> **TASK PROMPT**
Among the lines of data below, reproduce only those from the one with "theorem PRel_ofFun_subset_PRel_bitLang (f" through the one with "(ofFun_mem_FPRel_bitLang f r hf)", exactly as they stand, both ends included.

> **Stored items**
/-- **`Oracle.ofFun f ∈ FP^{bitLang f}`** for `f` of polynomial bit length. [cite: AroraBarak2009, §17.2] -/
theorem ofFun_mem_FPRel_bitLang (f : List Bool → ℕ) (r : Polynomial ℕ)
    (hf : ∀ x, f x < 2 ^ r.eval x.length) :
    Oracle.ofFun f ∈ FPRel (Oracle.ofLanguage (bitLang f)) := by
  rw [ofFun_eq_ttFn f r hf]
  exact ttFn_mem_FPRel id_mem_FP (comp_mem_FP Brick.norm_mem_FP sndP_mem_FP) _

/-- Hence **`P^f ⊆ P^{bitLang f}`** (oracle composition, `OracleCompositionMachine.lean`). [cite: AroraBarak2009, §17.2 with §3.4] -/
theorem PRel_ofFun_subset_PRel_bitLang (f : List Bool → ℕ) (r : Polynomial ℕ)
    (hf : ∀ x, f x < 2 ^ r.eval x.length) :
    PRel (Oracle.ofFun f) ⊆ PRel (Oracle.ofLanguage (bitLang f)) :=
  OracleAlg.PRel_subset_PRel_of_mem_FPRel (ofFun_mem_FPRel_bitLang f r hf)

/-- **Function oracles with `P/poly` bit graphs**: if `f x < 2^{r(|x|)}` and `bitLang f ∈ P/poly`
then `P^f ⊆ P/poly`. [cite: AroraBarak2009, Thm. 6.18 with §17.2] -/
theorem PRel_ofFun_subset_PPoly {f : List Bool → ℕ} (r : Polynomial ℕ)
    (hf : ∀ x, f x < 2 ^ r.eval x.length) (hbit : bitLang f ∈ PPoly) :
    PRel (Oracle.ofFun f) ⊆ PPoly :=
  (PRel_ofFun_subset_PRel_bitLang f r hf).trans (PRel_ofLanguage_subset_PPoly hbit)

end Literature.Computability.Complexity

> **RESULT FOR THIS EXERCISE**
theorem PRel_ofFun_subset_PRel_bitLang (f : List Bool → ℕ) (r : Polynomial ℕ)
    (hf : ∀ x, f x < 2 ^ r.eval x.length) :
    PRel (Oracle.ofFun f) ⊆ PRel (Oracle.ofLanguage (bitLang f)) :=
  OracleAlg.PRel_subset_PRel_of_mem_FPRel (ofFun_mem_FPRel_bitLang f r hf)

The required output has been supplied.